I’m no professional racer, but I have quite a bit of experience doing trail driving in the desert. Between the sand, the rocks, the thorns, and the up-and-down terrain, even Jeeps regularly can break key drivetrain parts, usually requiring a trailside repair of some sort to get home because there are no tow trucks in many areas. I’ve seen the best ICE vehicles fail to keep going, despite being built up for it, and these usually were just trail runs and not any kind of race event.
While some readers would consider the modifications VW made to the ID.4 to be pretty heavy duty, they didn’t touch any of the main components. Suspension can be unbolted, and the parts VW’s team came up with can then be bolted on. Everything else they described can basically be done with a set of wrenches. They didn’t describe any hard-core fabrication or other exotic modifications.
One of the common parts to break on a Jeep out on desert trails is an axle. To prevent that, they put heavy-duty axles to prevent that. Whenever something breaks, they try to replace it with something stronger.
This ID.4, not so much. The differential of the vehicle is part of the stock drive unit. The press release doesn’t say that they changed the CV assemblies, which is the equivalent of the axle in a vehicle like the ID.4. That they went through 1,000 miles of this terrain without breaking those components shows that they’re significantly tougher than the average axle in a street-oriented vehicle.
In other words, the ID.4 is beefy, and that surprised me even after driving one. I already could tell that it’s more of a real SUV and not a crappy McCrossOver, but I had no idea it could be capable of something like this. It really is more of an SUV.
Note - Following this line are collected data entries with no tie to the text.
import Literature.Analysis.FunctionSpaces.BesselKSmallArgument
import HarnessLib

/-!
# A second-order UPPER bound for `K_2` at small argument with a cutoff:
# `K_2(x) ≤ (2/x²)(1 − (x²/4 − x⁴/(32T))/(T + 1))` for every `T ≥ x²/8`

Topic `Literature/Analysis/FunctionSpaces`; a proofs-only sibling of `BesselKSmallArgument.lean` (lit-3: DLMF 10.32.10 for
the tree's real `besselKReal`, the leading-order integer-order enclosures `2/x² − 1/2 ≤ K_2(x) ≤ 2/x²`, and §8 there: the
quadratic step `e^{−s} ≤ 1 − s + s²/2` gives a second-order upper bound ONLY for `ν > 2`, because at `ν = 2` the `s²`
term is not integrable at `t → 0⁺` — the true next term of `K_2` is `(x²/8)ln(2/x)`, DLMF 10.31.1).  Written by the venture
ladder GRIDFUSION's seat gridfusion-model-6 (g7, 2026-08-27) for the `m = 2` wall factors of the resistive-wall-mode rows
(`ScrewPinchWallFactor.lean` §9/§11; `Summits/Ventures/FusionMHD/Models/RwmFRS1Kq07Bessel.lean`), where the leading-order
`K_2` enclosure (relative width `x²/4`) dominated every bracket.

## What is proved (no definitions, no named facts)
A CUTOFF repairs the `ν = 2` case: in `K_2(x) = (2/x²)∫₀^∞ t e^{−t} e^{−x²/(4t)} dt` (10.32.10) use the quadratic bound
only for `t ≥ T` and the monotone bound `e^{−x²/(4t)} ≤ e^{−x²/(4T)} ≤ 1 − κ` below `T`, and replace the resulting
`min(t, T)` by the smooth minorant `T(1 − e^{−t/T})` so that every integral is elementary (`Γ(2) = 1`, `∫₀^∞e^{−t} = 1`,
`∫₀^∞ e^{−(1+1/T)t} = T/(T+1)`):
* ★ `besselKReal_two_le_cutoff` — for `x > 0`, `T > 0`, `T ≥ x²/8`:
  `K_2(x) ≤ (2/x²)·(1 − (x²/4 − x⁴/(32T))/(T + 1))`.
Numerically (not part of any statement): at `x = 13/50`, `T = 1/10` the bound is `29.170` against the leading-order `29.586`
and the lower bound `29.086` (true value `29.105`); the optimal `T ≈ x/(2√2)` gives relative width `≈ 0.3 %` at `x ≤ 0.35`,
i.e. the `m = 2` wall-factor brackets tighten from `±2 %` to `±0.4 %`.

## References
* [DLMF] §10.32 (10.32.10), §10.30 (10.30.2), §10.31 (10.31.1) — as in `BesselKSmallArgument.lean`.
-/

noncomputable section

open MeasureTheory Set Real Filter

namespace Literature.Analysis.FunctionSpaces

/-- `e^{−s} ≤ 1 − s + s²/2` for `s ≥ 0` (the quadratic Taylor bound; `g(s) = 1 − s + s²/2 − e^{−s}` is non-decreasing
with `g(0) = 0`). [folklore] -/
private theorem exp_neg_le_one_sub_add_sq {s : ℝ} (hs : 0 ≤ s) : Real.exp (-s) ≤ 1 - s + s ^ 2 / 2 := by
  let g : ℝ → ℝ := fun s => 1 - s + s ^ 2 / 2 - Real.exp (-s)
  have hderiv : ∀ u : ℝ, HasDerivAt g (-1 + u + Real.exp (-u)) u := by
    intro u
    have h1 : HasDerivAt (fun s : ℝ => 1 - s + s ^ 2 / 2) (-1 + u) u := by
      have h := ((hasDerivAt_const u (1 : ℝ)).sub (hasDerivAt_id u)).add ((hasDerivAt_pow 2 u).div_const 2)
      refine (h.congr_of_eventuallyEq (Filter.Eventually.of_forall fun s => ?_)).congr_deriv ?_
      · simp [id]
      · norm_num
    have h2 : HasDerivAt (fun s : ℝ => Real.exp (-s)) (Real.exp (-u) * -1) u := (hasDerivAt_neg u).exp
    exact (h1.sub h2).congr_deriv (by ring)
  have hmono : Monotone g := by
    refine monotone_of_deriv_nonneg (fun u => (hderiv u).differentiableAt) fun u => ?_
    rw [(hderiv u).deriv]
    have := Real.add_one_le_exp (-u)
    linarith
  have h0 : g 0 = 0 := by simp [g]
  have := hmono hs
  rw [h0] at this
  simp only [g] at this
  linarith

/-- The pointwise majorant behind the cutoff bound: for `t > 0`, `T ≥ a/2 > 0` (`κT := a − a²/(2T) ≥ 0`),
`t·e^{−a/t} ≤ t − (a − a²/(2T))·(1 − e^{−t/T})`. [folklore] -/
private theorem mul_exp_neg_div_le {a T t : ℝ} (ha : 0 ≤ a) (hT : 0 < T) (haT : a / 2 ≤ T) (ht : 0 < t) :
    t * Real.exp (-(a / t)) ≤ t - (a - a ^ 2 / (2 * T)) * (1 - Real.exp (-(t / T))) := by
  have hκ : 0 ≤ a - a ^ 2 / (2 * T) := by
    have : a ^ 2 / (2 * T) ≤ a := by
      rw [div_le_iff₀ (by positivity)]; nlinarith
    linarith
  have hexpT : 0 < Real.exp (-(t / T)) := Real.exp_pos _
  have hexp1 : Real.exp (-(t / T)) ≤ 1 := Real.exp_le_one_iff.mpr (by
    have : 0 < t / T := div_pos ht hT
    linarith)
  rcases le_or_gt T t with hTt | htT
  · -- `t ≥ T`: quadratic bound at `s = a/t`, then `a²/(2t) ≤ a²/(2T)`
    have hs : 0 ≤ a / t := by positivity
    have hq := exp_neg_le_one_sub_add_sq hs
    have h1 : t * Real.exp (-(a / t)) ≤ t - a + a ^ 2 / (2 * t) := by
      have := mul_le_mul_of_nonneg_left hq ht.le
      have e : t * (1 - a / t + (a / t) ^ 2 / 2) = t - a + a ^ 2 / (2 * t) := by
        field_simp
      linarith [e]
    have h2 : a ^ 2 / (2 * t) ≤ a ^ 2 / (2 * T) :=
      div_le_div_of_nonneg_left (by positivity) (by positivity) (by linarith)
    have h3 : (a - a ^ 2 / (2 * T)) * (1 - Real.exp (-(t / T))) ≤ a - a ^ 2 / (2 * T) := by
      have := mul_le_mul_of_nonneg_left (show 1 - Real.exp (-(t / T)) ≤ 1 by linarith) hκ
      linarith
    linarith
  · -- `t < T`: monotone bound `e^{−a/t} ≤ e^{−a/T} ≤ 1 − κ`, and `T(1 − e^{−t/T}) ≤ t`
    have hmono : Real.exp (-(a / t)) ≤ Real.exp (-(a / T)) := by
      rw [Real.exp_le_exp]
      have : a / T ≤ a / t := div_le_div_of_nonneg_left ha ht htT.le
      linarith
    have hq := exp_neg_le_one_sub_add_sq (show 0 ≤ a / T by positivity)
    have hk : Real.exp (-(a / t)) ≤ 1 - (a - a ^ 2 / (2 * T)) / T := by
      have e : 1 - a / T + (a / T) ^ 2 / 2 = 1 - (a - a ^ 2 / (2 * T)) / T := by
        field_simp
        ring
      linarith [e]
    have h1 : t * Real.exp (-(a / t)) ≤ t - (a - a ^ 2 / (2 * T)) * (t / T) := by
      have := mul_le_mul_of_nonneg_left hk ht.le
      have e : t * (1 - (a - a ^ 2 / (2 * T)) / T) = t - (a - a ^ 2 / (2 * T)) * (t / T) := by
        field_simp
      linarith [e]
    -- `1 − e^{−u} ≤ u`
    have hu : 1 - Real.exp (-(t / T)) ≤ t / T := by
      have := Real.add_one_le_exp (-(t / T))
      linarith
    have h2 : (a - a ^ 2 / (2 * T)) * (1 - Real.exp (-(t / T))) ≤ (a - a ^ 2 / (2 * T)) * (t / T) :=
      mul_le_mul_of_nonneg_left hu hκ
    linarith

/-- ★ **Second-order cutoff bound for `K_2`**: for `x > 0` and every `T ≥ x²/8`,
`K_2(x) ≤ (2/x²)·(1 − (x²/4 − x⁴/(32T))/(T + 1))` (10.32.10 with `e^{−s} ≤ 1 − s + s²/2` on `t ≥ T` only).
[cite: DLMF, 10.32.10] [cite: DLMF, 10.30.2] -/
theorem besselKReal_two_le_cutoff {x T : ℝ} (hx : 0 < x) (hT : 0 < T) (hxT : x ^ 2 / 8 ≤ T) :
    besselKReal 2 x ≤ 2 / x ^ 2 * (1 - (x ^ 2 / 4 - x ^ 4 / (32 * T)) / (T + 1)) := by
  obtain ⟨hval, hint⟩ := integral_rpow_mul_exp_eq_besselKReal 2 hx
  set a : ℝ := x ^ 2 / 4 with ha_def
  have ha : 0 ≤ a := by positivity
  have haT : a / 2 ≤ T := by rw [ha_def]; linarith
  set c : ℝ := a - a ^ 2 / (2 * T) with hc_def
  have hc : 0 ≤ c := by
    have : a ^ 2 / (2 * T) ≤ a := by rw [div_le_iff₀ (by positivity)]; nlinarith
    linarith
  have hb : 0 < 1 + 1 / T := by positivity
  -- the three elementary integrals
  have hG : IntegrableOn (fun t : ℝ => Real.exp (-t) * t ^ ((2 : ℝ) - 1)) (Ioi 0) :=
    Real.GammaIntegral_convergent two_pos
  have hGval : ∫ t in Ioi (0 : ℝ), Real.exp (-t) * t ^ ((2 : ℝ) - 1) = 1 := by
    rw [← Real.Gamma_eq_integral two_pos, Real.Gamma_two]
  have hE1 : IntegrableOn (fun t : ℝ => Real.exp (-1 * t)) (Ioi 0) := exp_neg_integrableOn_Ioi 0 one_pos
  have hE1val : ∫ t in Ioi (0 : ℝ), Real.exp (-1 * t) = 1 := by
    have h := integral_exp_mul_Ioi (show (-1 : ℝ) < 0 by norm_num) 0
    simp only [mul_zero, Real.exp_zero] at h
    rw [h]; norm_num
  have hE2 : IntegrableOn (fun t : ℝ => Real.exp (-(1 + 1 / T) * t)) (Ioi 0) := exp_neg_integrableOn_Ioi 0 hb
  have hE2val : ∫ t in Ioi (0 : ℝ), Real.exp (-(1 + 1 / T) * t) = T / (T + 1) := by
    have h := integral_exp_mul_Ioi (show -(1 + 1 / T) < (0 : ℝ) by linarith) 0
    simp only [mul_zero, Real.exp_zero] at h
    rw [h]
    field_simp
  -- the majorant `M(t) = t e^{−t} − c e^{−t} + c e^{−(1+1/T)t}` and its integral `1 − c + cT/(T+1)`
  have hFG : IntegrableOn (fun t : ℝ => Real.exp (-t) * t ^ ((2 : ℝ) - 1) - c * Real.exp (-1 * t)) (Ioi 0) :=
    hG.sub (hE1.const_mul c)
  have hMint : IntegrableOn (fun t : ℝ => Real.exp (-t) * t ^ ((2 : ℝ) - 1) - c * Real.exp (-1 * t)
      + c * Real.exp (-(1 + 1 / T) * t)) (Ioi 0) :=
    hFG.add (hE2.const_mul c)
  have hMval : ∫ t in Ioi (0 : ℝ), (Real.exp (-t) * t ^ ((2 : ℝ) - 1) - c * Real.exp (-1 * t)
      + c * Real.exp (-(1 + 1 / T) * t)) = 1 - c + c * (T / (T + 1)) := by
    rw [integral_add hFG (hE2.const_mul c), integral_sub hG (hE1.const_mul c), integral_const_mul,
      integral_const_mul, hGval, hE1val, hE2val]
    ring
  -- pointwise comparison on `(0, ∞)`
  have hle : (∫ t in Ioi (0 : ℝ), t ^ ((2 : ℝ) - 1) * Real.exp (-(1 * t + x ^ 2 / 4 / t))) ≤
      ∫ t in Ioi (0 : ℝ), (Real.exp (-t) * t ^ ((2 : ℝ) - 1) - c * Real.exp (-1 * t)
        + c * Real.exp (-(1 + 1 / T) * t)) := by
    refine setIntegral_mono_on hint hMint measurableSet_Ioi fun t ht => ?_
    have ht : (0 : ℝ) < t := ht
    have hp : t ^ ((2 : ℝ) - 1) = t := by norm_num
    rw [hp]
    have key := mul_exp_neg_div_le ha hT haT ht
    rw [← hc_def] at key
    have e1 : Real.exp (-(1 * t + x ^ 2 / 4 / t)) = Real.exp (-t) * Real.exp (-(a / t)) := by
      rw [← Real.exp_add]; congr 1; rw [ha_def]; ring
    have e2 : Real.exp (-(1 + 1 / T) * t) = Real.exp (-t) * Real.exp (-(t / T)) := by
      rw [← Real.exp_add]; congr 1; field_simp; ring
    have e3 : Real.exp (-1 * t) = Real.exp (-t) := by ring_nf
    rw [e1, e2, e3]
    have hpos : 0 < Real.exp (-t) := Real.exp_pos _
    calc t * (Real.exp (-t) * Real.exp (-(a / t))) = Real.exp (-t) * (t * Real.exp (-(a / t))) := by ring
      _ ≤ Real.exp (-t) * (t - c * (1 - Real.exp (-(t / T)))) := mul_le_mul_of_nonneg_left key hpos.le
      _ = Real.exp (-t) * t - c * Real.exp (-t) + c * (Real.exp (-t) * Real.exp (-(t / T))) := by ring
  -- assemble: `(x²/2) K₂ ≤ 1 − c/(T+1)`
  rw [hval, hMval] at hle
  have hx2 : (x / 2) ^ (2 : ℝ) = x ^ 2 / 4 := by
    rw [Real.rpow_two]; ring
  rw [hx2] at hle
  have hT1 : 0 < T + 1 := by linarith
  have hfrac : 1 - c + c * (T / (T + 1)) = 1 - c / (T + 1) := by field_simp; ring
  have hK : x ^ 2 / 2 * besselKReal 2 x ≤ 1 - c / (T + 1) := by nlinarith [hle, hfrac]
  have hc' : x ^ 2 / 4 - x ^ 4 / (32 * T) = c := by
    rw [hc_def, ha_def]; field_simp; ring
  rw [hc']
  have hx0 : x ≠ 0 := hx.ne'
  have h2x : 0 ≤ 2 / x ^ 2 := by positivity
  calc besselKReal 2 x = 2 / x ^ 2 * (x ^ 2 / 2 * besselKReal 2 x) := by field_simp
    _ ≤ 2 / x ^ 2 * (1 - c / (T + 1)) := mul_le_mul_of_nonneg_left hK h2x

end Literature.Analysis.FunctionSpaces

end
The Aftermarket Potential Is Huge
Given that the core components are this tough, there’s definitely a huge, huge potential for an aftermarket to supply upgrades to the ID.4. If you can buy an EV like the ID.4 and purchase a few bolt-on modifications to make it go off-road on such serious trails, that’s a huge deal. Expect a number of companies to start offering kits to make some of these upgrades.
What I Hope VW Does
I’d also like to see VW get more off-road performance out of its EVs. Once some all-wheel drive versions come out, I hope that it builds and sells some outdoor explorer-oriented versions of the ID.4. With the relatively small size of the vehicle compared to things like the Cybertruck or Bollinger, an off-road ID.4 could prove to be like the Suzuki Samurai of the 2020s.
I’d personally seriously consider purchasing such a vehicle. I’d have a lot of fun exploring the deserts and mountains of the Southwest with it.